import Summits.ABC.IUTFork.LDHGenuinePerImageSufficiencyRamified
import Literature.IUT.LogVolume.Corollary22RatPointDictionary
import Literature.IUT.LogVolume.Corollary22PartIIUpTo
import HarnessLib

/-!
# The fork at [IUTchIII] Corollary 3.12, L-DH level, READING (P): the ramification-sharpened sufficient half at a RATIONAL point,
# with the extra place `l` itself — every Szpiro-bad Frey row becomes ONE arithmetic test modulo the ramification of `K` over `l`
# (abc-iut cell, crux ThetaPartII = stmt-ABC-19678, stub `stub_cor312PerImage`; task «C:PERIMAGE-1061-13» and its siblings)

Record-only PROOF file (D-0012) of the abc-iut cell (WAVE-3 discharge seat abc-iut-c312-d1, gen 8); sequel to
`LDHGenuinePerImageSufficiencyRamified.lean` (p467927). TAKES NO SIDE on [IUTchIII] Cor. 3.12.

* **`Cor22.cor312PerImageOf_ratPoint_of_ramified_over_l`** — for `q ∈ ℚ ∖ {0,1}`, a prime `l ≥ 5`, `m ≥ 1`: if
  `((l+1)/24 − 1/(2l))·log q^{∤2l}(q) ≤ ((l+5)/4 − 1)·((1 − 1/l)·log 𝔣^{∤2l}(q) + (1 − 1/m)·log l) + ((l+5)/4)·log π`
  then `T.Cor312PerImageOf` at EVERY genuine Θ-volume datum `T` of `(q, l)` all of whose places of `K` over `l` have ramification index
  `≥ m` over `ℚ`. With `m = l − 1` (⇐ `μ_l ⊆ K = F(E_F[l])`, Weil pairing — GAP-LEDGER G-c312d1g8-1, NOT in the tree) this is the test
  «perimage_zeta_margin ≥ 0» of the seat's STATUS note 2026-08-26T20:2xZ: pure arithmetic of the row, the two logarithmic sums being the
  EXACT values of `Corollary22RatPointDictionary.lean` (p462751). The instance `(λ_1061, 13)` is `LDHGenuinePerImageFrey1061Thirteen.lean`.

Nothing here asserts the existence of data, Cor. 3.12 in general, or abc; the ramification hypothesis is explicit; proved-as-typed ≠ in print.
[cite: Mochizuki2012, IUTchIII Cor. 3.12 p. 173–174; IUTchIV Thm. 1.10 Step (ii) p. 24, Step (v) p. 27–29] [cite: MochizukiGenEll2010, Prop. 1.7 (i)
p. 9–10, Def. 1.5 (iii) p. 8] [claim: Mochizuki2012, status: disputed] for every IUT quotation. PROOF-ONLY: no definitions.
-/

noncomputable section

open NumberField IsDedekindDomain Ideal Module

namespace Literature.IUT.LogVolume.Cor22

open Literature.NumberTheory.DiophantineGeometry.GenEll Summit.ABC.IUTFork Literature.IUT.HodgeTheaters
open Literature.NumberTheory.DiophantineGeometry.UniformABCConjecture Rat.HeightOneSpectrum

variable {l : ℕ}

/-! ## At a RATIONAL point: the place over `l` itself (`Sₓ = {l}`) -/

/-- **RATIONAL POINTS, RAMIFICATION OVER `l`**: for `q ∈ ℚ ∖ {0, 1}`, a prime `l ≥ 5` and `m ≥ 1`: if
`((l+1)/24 − 1/(2l))·log q^{∤2l}(q) ≤ ((l+5)/4 − 1)·((1 − 1/l)·log 𝔣^{∤2l}(q) + (1 − 1/m)·log l) + ((l+5)/4)·log π`
(pure arithmetic of the point — `log q^{∤2l}`, `log 𝔣^{∤2l}` are the exact sums of `Corollary22RatPointDictionary`), then
`T.Cor312PerImageOf` holds at EVERY genuine Θ-volume datum `T` of `(q, l)` all of whose places of `K` over `l` have ramification
index `≥ m` over `ℚ` (`m = l − 1` follows from `μ_l ⊆ K`, GAP-LEDGER G-c312d1g8-1). The place over `l` is never in `𝕍^bad_mod`, so no
coprimality input is needed. [cite: Mochizuki2012, IUTchIII Cor. 3.12 p. 173–174] [cite: Mochizuki2012, IUTchIV Thm. 1.10 Step (ii) p. 24]
[claim: Mochizuki2012, status: disputed] -/
theorem cor312PerImageOf_ratPoint_of_ramified_over_l {q : ℚ} (hq0 : q ≠ 0) (hq1 : q ≠ 1) (hl : l.Prime)
    (h5 : 5 ≤ l) {m : ℕ} (hm : 0 < m)
    (h : (((l : ℝ) + 1) / 24 - 1 / (2 * l)) * logQAvoid (ratPoint q) {2, l} ≤
      (((l : ℝ) + 5) / 4 - 1) * ((1 - 1 / (l : ℝ)) * logCondAvoid (ratPoint q) {2, l}
          + (1 - (m : ℝ)⁻¹) * Real.log l)
        + ((l : ℝ) + 5) / 4 * Real.log Real.pi)
    (T : ThetaVolumeDatumAt (ratPoint q) l)
    (hram : letI := T.instFieldF; letI := T.instNumberFieldF; letI := T.instAlgebraF; letI := T.instFieldK
      letI := T.instNumberFieldK; letI := T.instAlgebraK
      letI : Algebra (ratPoint q).F T.K := ((algebraMap T.F T.K).comp (algebraMap (ratPoint q).F T.F)).toAlgebra
      ∀ v : HeightOneSpectrum (𝓞 (ratPoint q).F), ((l : ℕ) : 𝓞 (ratPoint q).F) ∈ v.asIdeal →
        ∀ w ∈ IsDedekindDomain.primesOverFinset v.asIdeal (𝓞 T.K), m ≤ ramificationIdx' v.asIdeal w) :
    T.Cor312PerImageOf := by
  classical
  letI := T.instFieldF; letI := T.instNumberFieldF; letI := T.instAlgebraF; letI := T.instFieldK
  letI := T.instNumberFieldK; letI := T.instAlgebraK
  letI : Algebra (ratPoint q).F T.K := ((algebraMap T.F T.K).comp (algebraMap (ratPoint q).F T.F)).toAlgebra
  have hUP := ratPoint_mem_UPle_one hq0 hq1
  have hd1 : dmod (ratPoint q) = 1 := dmod_eq_one_of_degree_le_one (le_of_eq (degree_ratPoint _))
  -- the place over `l`, as a place of `F_tpd = ℚ` of the point
  have hgen : natGenerator ((primesEquiv (R := 𝓞 ℚ)).symm ⟨l, hl⟩) = l :=
    congrArg Subtype.val ((primesEquiv (R := 𝓞 ℚ)).apply_symm_apply ⟨l, hl⟩)
  obtain ⟨vl, hv⟩ : ∃ v : HeightOneSpectrum (𝓞 (ratPoint q).F),
      v = (primesEquiv (R := 𝓞 ℚ)).symm ⟨l, hl⟩ := ⟨_, rfl⟩
  have hmem : ((l : ℕ) : 𝓞 (ratPoint q).F) ∈ vl.asIdeal := by
    rw [hv]
    exact (natCast_mem_asIdeal_iff _ l).2
      (by rw [hgen])
  -- the place over `l` is not in `𝕍^bad_mod` (by definition of "away from `2l`")
  have hnot : vl ∉ badPlacesAvoid (ratPoint q) {2, l} := by
    intro hbad
    unfold badPlacesAvoid at hbad
    exact (Finset.mem_filter.1 hbad).2 l (Finset.mem_insert_of_mem (Finset.mem_singleton_self l)) hmem
  have hram' : ∀ v ∈ ({vl} : Finset (HeightOneSpectrum (𝓞 (ratPoint q).F))),
      ∀ w ∈ IsDedekindDomain.primesOverFinset v.asIdeal (𝓞 T.K), m ≤ ramificationIdx' v.asIdeal w := by
    intro v hv' w hw
    rw [Finset.mem_singleton] at hv'
    rw [hv'] at hw ⊢
    exact hram vl hmem w hw
  have hnorm : ∑ v ∈ ({vl} : Finset (HeightOneSpectrum (𝓞 (ratPoint q).F))),
      Real.log (absNorm v.asIdeal : ℝ) = Real.log l := by
    rw [Finset.sum_singleton, hv]
    have h := congrArg (fun n : ℕ => Real.log (n : ℝ))
      (absNorm_asIdeal_eq_natGenerator ((primesEquiv (R := 𝓞 ℚ)).symm ⟨l, hl⟩))
    rw [hgen] at h
    exact h
  refine T.cor312PerImageOf_of_le_logDiff_logCond_ramified hUP.1.1 hl.pos
    (by rw [hd1]; have : (5 : ℝ) ≤ l := by exact_mod_cast h5
        push_cast; linarith)
    {vl} (Finset.disjoint_singleton_right.2 hnot) hm hram' ?_
  have harch : ThetaVolumeInput.archLogTheta l = ((l : ℝ) + 5) / 4 * Real.log Real.pi := rfl
  -- `log-diff` vanishes on `ℚ`-points (`|disc ℚ| = 1`)
  have hld : (ratPoint q).logDiff = 0 := by
    rw [NFPoint.logDiff_eq_log_discr]
    change ((Module.finrank ℚ ℚ : ℕ) : ℝ)⁻¹ * Real.log ((NumberField.discr ℚ).natAbs : ℕ) = 0
    rw [Rat.numberField_discr]
    simp
  rw [harch, hd1, hnorm, hld, degree_ratPoint]
  push_cast
  simp only [inv_one, one_mul, zero_add]
  exact h

end Literature.IUT.LogVolume.Cor22

end
/-
Copyright: the b2b-balaban T⁴-continuum CRUX team, row NE7b OWNER lineage `t4-ne7b-p1` (gen 142). Project licence.
-/
import Summits.QuantumFields.BalabanUV.T4Continuum.Spine.NE7b.SupBlockFourthKernelAverage
import Summits.QuantumFields.BalabanUV.T4Continuum.Spine.NE7b.SupWhitenedFourthTwoPointEntries
import Summits.QuantumFields.BalabanUV.T4Continuum.Spine.NE7b.SupWhitenedFourthTwoPointEntriesTwo
import Summits.QuantumFields.BalabanUV.T4Continuum.Spine.NE7b.SupFourthKernelTwoPointLetters
import Summits.QuantumFields.BalabanUV.T4Continuum.Spine.NE7b.SupWhitenedMixedThreePointRowLetters
import Summits.QuantumFields.BalabanUV.T4Continuum.Spine.NE7b.SupWhitenedFourthKernelPieces

/-!
# THE ORDER-FOUR KERNEL LETTER OF THE FLUCTUATION STEP, ASSEMBLED, FOR A GENERAL `Γ = AAᵀ` (SCOPING (d13)(2), eleventh file — THE END of
# order four's letter).  (521) displayed the fourth derivative of the next potential `W(ψ) = −log∫e^{−U(ω+ψ)}dN(0,AAᵀ)(ω)` along `e_x` at
# `(e_y,e_z,e_t)` as average − four two-point covariances − three Hessian pairs + six centred triples − `κ₄`, every piece a tilted integral
# with the `e_x`-factor first.  Summing `|·|` over `(y,z,t)` piece by piece — (500) the average, (501)∕(502) entries + (512) letters for the two-point
# pieces, (511) for the three-point pieces, (522) for `κ₄` ((498) bridged, `M₆` discharged), the other slot placements by (522)'s reindexings —
#   `Σ_{y,z,t} |∂⁴W(ψ)[e_y,e_z,e_t,e_x]| ≤ κ₄r + (3αr·k4r·(αc·hc) + hr·αr·(αc·k4c) + 3αr·k3r·(αc·k3c))·dr·dc∕(1−lamA) + 6n·4√(MK)S² + C₄·16S′³`
# UNIFORMLY IN THE BACKGROUND `ψ`, THE SITE `x` AND THE VOLUME, for the road's SINGULAR finite-range `Γ = AAᵀ` — NO precision condition; every
# hypothesis a class letter (`κ₂, κ₃, κ₄`; majorants `Hk, K3, K4` with row∕column∕fixed-slot letters; the fourth row letter `κ₄r` of `U⁗`), a factor
# letter (`αr, αc, lamA`), an admissible `D` with its plain∕weighted letters, a geometry letter (weights `θ, σ, ρ, r`, site letters `S, S′`, support
# count `n`) or a smallness (row NE7b, node U5c; (500), (501), (502), (511), (512), (522) BY NAME; [folklore]; Gross 1979 ∕ Künsch 1982 territory)

Cell `pub-balaban`, sub-cell `t4`, spine estimate NE7b (`T4WeightBudget.RelWeightBound`; the cell's OWN estimate — NOT PRINTED in
[Bałaban 1983–89], NOT PROVED).  Crux-route work under `Spine/NE7b/` by the row OWNER (`t4-ne7b-p1` gen 142, file (523)) under FREEZE
(0)'s crux-prover clause; NOTHING of Bałaban's is named as a Lean object, valued or asserted; no `T4Continuum/Support` leaf typed; no
`def`, no notation (the centred display WRITTEN OUT as in (521)); zero `sorry`.  Imports (BY NAME): the OWNER's (500) `…SupBlockFourthKernelAverage`
(`tilted_fourth_average_rowsum`), (501) `…SupWhitenedFourthTwoPointEntries` (`thirdgrad_cov_entry`), (502) `…SupWhitenedFourthTwoPointEntriesTwo`
(`gradthird_cov_entry`, `hesshess_cov_entry`), (512) `…SupFourthKernelTwoPointLetters` (`two_point_lone_last_sum_le`, `two_point_lone_first_sum_le`,
`two_point_pairing_sum_le`), (511) `…SupWhitenedMixedThreePointRowLetters` (`mixed_three_point_row_letter`, `…_two`), (522)
`…SupWhitenedFourthKernelPieces` (`sum3_*`, `fourth_cumulant_row_letter_tilted`, `abs_fifteen_split`); (458) `posSemidef_AAT`, (313)
`mul_opBound_le_of_le` through them.

WHAT IS PROVED ([folklore]): THE END **`whitened_fourth_kernel_letter`**; §2 toy.

HONEST (what this is NOT).  Letters: the triple row sum of the output's FOURTH kernel (in (521)'s centred form, which IS `∂⁴W` along `e_x` by
(521) `hasDerivAt_third_form_line_centred`) is bounded by the input's letters of orders two–four and the factor's letters, general `Γ = AAᵀ`;
the GEOMETRY letters (weights, `D`, `S, S′, n`; `αr, αc`) are NOT discharged here for the road's finite-range factor ((476)∕(499)∕(485)∕(510)
supply them; the finite-range corollary is the next file); the order-4 block of the kernel-letter CLASS MAP (entry majorant `K4⁺`, four fixed-slot
letters, Schur) and the Fréchet∕`C⁴` repackaging are NOT typed; order five NOT typed.  Scalar skeleton ((A3), NC-NE7b-α UNRULED); nothing of
Bałaban's asserted.  BY-NAME EFFECT ON THE WALL: NONE.  NE7b NOT PRINTED ∕ NOT PROVED; spine PROVED 0∕9; rung (B)+1 — the programme's measures
remain FINITE-torus statements; NOT the mass gap, NOT Clay.  HONEST DEPENDENCY: continuum YM on T⁴ ⇐ BetaPertH ∧ nine spine estimates (0∕9
proved); BetaPertH ⇐ (D1) ∧ (D4) ∧ CAP+tail; G-an2-4 gates asym, D1 and NE2∕3∕4.
-/

set_option autoImplicit false
set_option maxSynthPendingDepth 3

noncomputable section

namespace Summit.QuantumFields.BalabanUV.T4Continuum.NE7b.SupWhitenedFourthKernelLetter

open MeasureTheory ProbabilityTheory Finset Real Matrix
open scoped BigOperators Matrix
open SupEffectiveActionDerivative (mul_opBound_le_of_le)
open SupWhitenedMomentLetters (posSemidef_AAT)
open SupBlockFourthKernelAverage (tilted_fourth_average_rowsum)
open SupWhitenedFourthTwoPointEntries (thirdgrad_cov_entry)
open SupWhitenedFourthTwoPointEntriesTwo (gradthird_cov_entry hesshess_cov_entry)
open SupFourthKernelTwoPointLetters (two_point_lone_last_sum_le two_point_lone_first_sum_le two_point_pairing_sum_le)
open SupWhitenedMixedThreePointRowLetters (mixed_three_point_row_letter mixed_three_point_row_letter_two)
open SupWhitenedFourthKernelPieces (sum3_swap12 sum3_swap23 sum3_cycle sum3_cycle' fourth_cumulant_row_letter_tilted abs_fifteen_split)

variable {ι κ : Type} [Fintype ι] [DecidableEq ι] [Fintype κ] [DecidableEq κ]

section TheEnd
/-! #### The closest pair and the induction -/

/-- **A too-close pair has a member of negative minus-energy** (Prop. 6 / Cor. 7 method with
Prop. 5 I): if `a = ‖q - p‖ < 0.67` is the minimal distance of `Q`, then `e_Q(p) < 0`: the far
points (`‖z - p‖ ≥ 0.89`) contribute at most `24 I(0.54)/a³` by the packing bound with balls of
radius `a/2`, the near ones contribute `< 0`, and `h(a) + 24 I(0.54)/a³ < 0`.
[cite: Yuhjtman2015, Prop. 6 (proof), Cor. 7] -/
theorem eY_neg_of_close (Q : Finset (EuclideanSpace ℝ (Fin 3))) {p q : EuclideanSpace ℝ (Fin 3)}
    (hq : q ∈ Q) (hpq : p ≠ q)
    (hmin : ∀ z ∈ Q, ∀ z' ∈ Q, z ≠ z' → ‖q - p‖ ≤ dist z z') (ha : ‖q - p‖ < 67 / 100) :
    (∑ z ∈ Q.erase p, hLJ ‖z - p‖) < 0 := by
  set a := ‖q - p‖ with ha_def
  have ha0 : 0 < a := by rw [ha_def]; exact norm_sub_pos_iff.2 hpq.symm
  set R := (Q.erase p).erase q with hR
  set S := R.filter fun z => 89 / 100 ≤ ‖z - p‖ with hS
  have hq' : q ∈ Q.erase p := Finset.mem_erase.2 ⟨hpq.symm, hq⟩
  -- split off `q`, drop the near points, majorise `h` by `θ` on the far ones
  have h1 : (∑ z ∈ Q.erase p, hLJ ‖z - p‖) = hLJ a + ∑ z ∈ R, hLJ ‖z - p‖ := by
    rw [← Finset.add_sum_erase _ _ hq']
  have h2 : ∑ z ∈ R, hLJ ‖z - p‖ ≤ ∑ z ∈ S, θ ‖z - p‖ := by
    rw [← Finset.sum_filter_add_sum_filter_not R (fun z => 89 / 100 ≤ ‖z - p‖)]
    have hneg : ∑ z ∈ R.filter (fun z => ¬ 89 / 100 ≤ ‖z - p‖), hLJ ‖z - p‖ ≤ 0 := by
      refine Finset.sum_nonpos fun z hz => ?_
      obtain ⟨-, hz⟩ := Finset.mem_filter.1 hz
      exact hLJ_nonpos (norm_nonneg _) (by linarith)
    have hfar : ∑ z ∈ S, hLJ ‖z - p‖ ≤ ∑ z ∈ S, θ ‖z - p‖ :=
      Finset.sum_le_sum fun z hz => hLJ_le_θ (by linarith [(Finset.mem_filter.1 hz).2])
    rw [hS]
    linarith
  -- the packing bound for the far points
  have hV : ∫⁻ y : EuclideanSpace ℝ (Fin 3), ENNReal.ofReal (θcut (27 / 50) ‖y‖) ≤
      ENNReal.ofReal (4 * Real.pi * (100 / 99 * w₀ ^ 3 - 180 / 121 * w₀ * (27 / 50) ^ 2 + 25 / 33 * (27 / 50) ^ 3)) :=
    (lintegral_θcut (by norm_num) (by linarith [w₀_bounds6.1])).le
  have hI0 : 0 ≤ (100 / 99 * w₀ ^ 3 - 180 / 121 * w₀ * (27 / 50) ^ 2 + 25 / 33 * (27 / 50) ^ 3) :=
    Ival_nonneg (by norm_num) (by linarith [w₀_bounds6.1])
  have h3 := sum_θ_le_of_lintegral_le S p (c := a / 2) (s := 27 / 50) (by positivity)
    (by norm_num) (by linarith [w₀_bounds6.1]) (by positivity) ?_ ?_ ?_ hV
  · have h4 : 3 * (4 * Real.pi * (100 / 99 * w₀ ^ 3 - 180 / 121 * w₀ * (27 / 50) ^ 2 + 25 / 33 * (27 / 50) ^ 3)) /
        (4 * Real.pi * (a / 2) ^ 3) =
        24 * (100 / 99 * w₀ ^ 3 - 180 / 121 * w₀ * (27 / 50) ^ 2 + 25 / 33 * (27 / 50) ^ 3) / a ^ 3 := by
      field_simp
      ring
    rw [h4] at h3
    have h5 := closePair_neg ha0 ha.le
    linarith
  · intro z hz z' hz' hne
    have hzQ : z ∈ Q := Finset.mem_of_mem_erase (Finset.mem_of_mem_erase (Finset.mem_of_mem_filter z hz))
    have hz'Q : z' ∈ Q := Finset.mem_of_mem_erase (Finset.mem_of_mem_erase (Finset.mem_of_mem_filter z' hz'))
    have := hmin z hzQ z' hz'Q hne
    linarith
  · intro z hz
    have := (Finset.mem_filter.1 hz).2
    linarith
  · intro z hz
    have := (Finset.mem_filter.1 hz).2
    linarith
/-- the comparison map `ker p₁ → ker j₂`: `z = i₁ x ↦ ∂ x`. -/
noncomputable def defectMap (i₁ : Hm →ₗ[R] HD) (p₁ : HD →ₗ[R] Hp) (δ' : Hm →ₗ[R] H2p)
    (j₂ : H2p →ₗ[R] H2D) (hex₁ : Function.Exact i₁ p₁) (hinj : Function.Injective i₁)
    (hex₃ : Function.Exact δ' j₂) : LinearMap.ker p₁ →ₗ[R] LinearMap.ker j₂ :=
  (LinearMap.codRestrict (LinearMap.ker j₂) δ' (fun x => by
      simp only [LinearMap.mem_ker]; exact hex₃.apply_apply_eq_zero x)) ∘ₗ
    (kerEquivSource i₁ p₁ hex₁ hinj).toLinearMap

theorem defectMap_apply (i₁ : Hm →ₗ[R] HD) (p₁ : HD →ₗ[R] Hp) (δ' : Hm →ₗ[R] H2p)
    (j₂ : H2p →ₗ[R] H2D) (hex₁ : Function.Exact i₁ p₁) (hinj : Function.Injective i₁)
    (hex₃ : Function.Exact δ' j₂) (x : Hm) (hx : i₁ x ∈ LinearMap.ker p₁) :
    (defectMap i₁ p₁ δ' j₂ hex₁ hinj hex₃ ⟨i₁ x, hx⟩ : H2p) = δ' x := by
  simp [defectMap, kerEquivSource_apply]

/-- **§5.** The defect map is onto `ker j₂` … -/
theorem defectMap_surjective (i₁ : Hm →ₗ[R] HD) (p₁ : HD →ₗ[R] Hp) (q₁ : HD →ₗ[R] Hm)
    (δ' : Hm →ₗ[R] H2p) (j₂ : H2p →ₗ[R] H2D) (hex₁ : Function.Exact i₁ p₁)
    (hinj : Function.Injective i₁) (hex₃ : Function.Exact δ' j₂) :
    Function.Surjective (defectMap i₁ p₁ δ' j₂ hex₁ hinj hex₃) := by
  rintro ⟨z, hz⟩
  obtain ⟨x, rfl⟩ := (hex₃ z).mp (by simpa using hz)
  refine ⟨⟨i₁ x, by simp [LinearMap.mem_ker, hex₁.apply_apply_eq_zero x]⟩, ?_⟩
  ext
  simp [defectMap_apply]

/-- … and its kernel is exactly `range(i₁ ∘ q₁) = (δ − 1)M_Δ`. -/
theorem defectMap_ker (i₁ : Hm →ₗ[R] HD) (p₁ : HD →ₗ[R] Hp) (q₁ : HD →ₗ[R] Hm)
    (δ' : Hm →ₗ[R] H2p) (j₂ : H2p →ₗ[R] H2D) (hex₁ : Function.Exact i₁ p₁)
    (hinj : Function.Injective i₁) (hex₂ : Function.Exact q₁ δ') (hex₃ : Function.Exact δ' j₂) :
    LinearMap.ker (defectMap i₁ p₁ δ' j₂ hex₁ hinj hex₃) =
      LinearMap.range (augSub i₁ p₁ q₁ hex₁) := by
  ext ⟨z, hz⟩
  have hz' : z ∈ LinearMap.range i₁ := by rwa [← LinearMap.exact_iff.mp hex₁]
  obtain ⟨x, rfl⟩ := hz'
  constructor
  · intro h
    have h0 : δ' x = 0 := by
      have := congrArg Subtype.val h
      simpa [defectMap_apply] using this
    obtain ⟨y, rfl⟩ := (hex₂ x).mp h0
    exact ⟨y, by ext; simp [augSub]⟩
  · rintro ⟨y, hy⟩
    have hy' : i₁ (q₁ y) = i₁ x := by
      have := congrArg Subtype.val hy
      simpa [augSub] using this
    have hxy : q₁ y = x := hinj hy'
    simp only [LinearMap.mem_ker]
    ext
    simp [defectMap_apply, ← hxy, hex₂.apply_apply_eq_zero y]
********
(WHAT YOU HAVE TO DO):
In the records above, locate the line that contains "refine ⟨⟨i₁ x, by". Repeat it and every line after it, exactly, and nothing else.

(OUTPUT OF THE TASK):
  refine ⟨⟨i₁ x, by simp [LinearMap.mem_ker, hex₁.apply_apply_eq_zero x]⟩, ?_⟩
  ext
  simp [defectMap_apply]

/-- … and its kernel is exactly `range(i₁ ∘ q₁) = (δ − 1)M_Δ`. -/
theorem defectMap_ker (i₁ : Hm →ₗ[R] HD) (p₁ : HD →ₗ[R] Hp) (q₁ : HD →ₗ[R] Hm)
    (δ' : Hm →ₗ[R] H2p) (j₂ : H2p →ₗ[R] H2D) (hex₁ : Function.Exact i₁ p₁)
    (hinj : Function.Injective i₁) (hex₂ : Function.Exact q₁ δ') (hex₃ : Function.Exact δ' j₂) :
    LinearMap.ker (defectMap i₁ p₁ δ' j₂ hex₁ hinj hex₃) =
      LinearMap.range (augSub i₁ p₁ q₁ hex₁) := by
  ext ⟨z, hz⟩
  have hz' : z ∈ LinearMap.range i₁ := by rwa [← LinearMap.exact_iff.mp hex₁]
  obtain ⟨x, rfl⟩ := hz'
  constructor
  · intro h
    have h0 : δ' x = 0 := by
      have := congrArg Subtype.val h
      simpa [defectMap_apply] using this
    obtain ⟨y, rfl⟩ := (hex₂ x).mp h0
    exact ⟨y, by ext; simp [augSub]⟩
  · rintro ⟨y, hy⟩
    have hy' : i₁ (q₁ y) = i₁ x := by
      have := congrArg Subtype.val hy
      simpa [augSub] using this
    have hxy : q₁ y = x := hinj hy'
    simp only [LinearMap.mem_ker]
    ext
    simp [defectMap_apply, ← hxy, hex₂.apply_apply_eq_zero y]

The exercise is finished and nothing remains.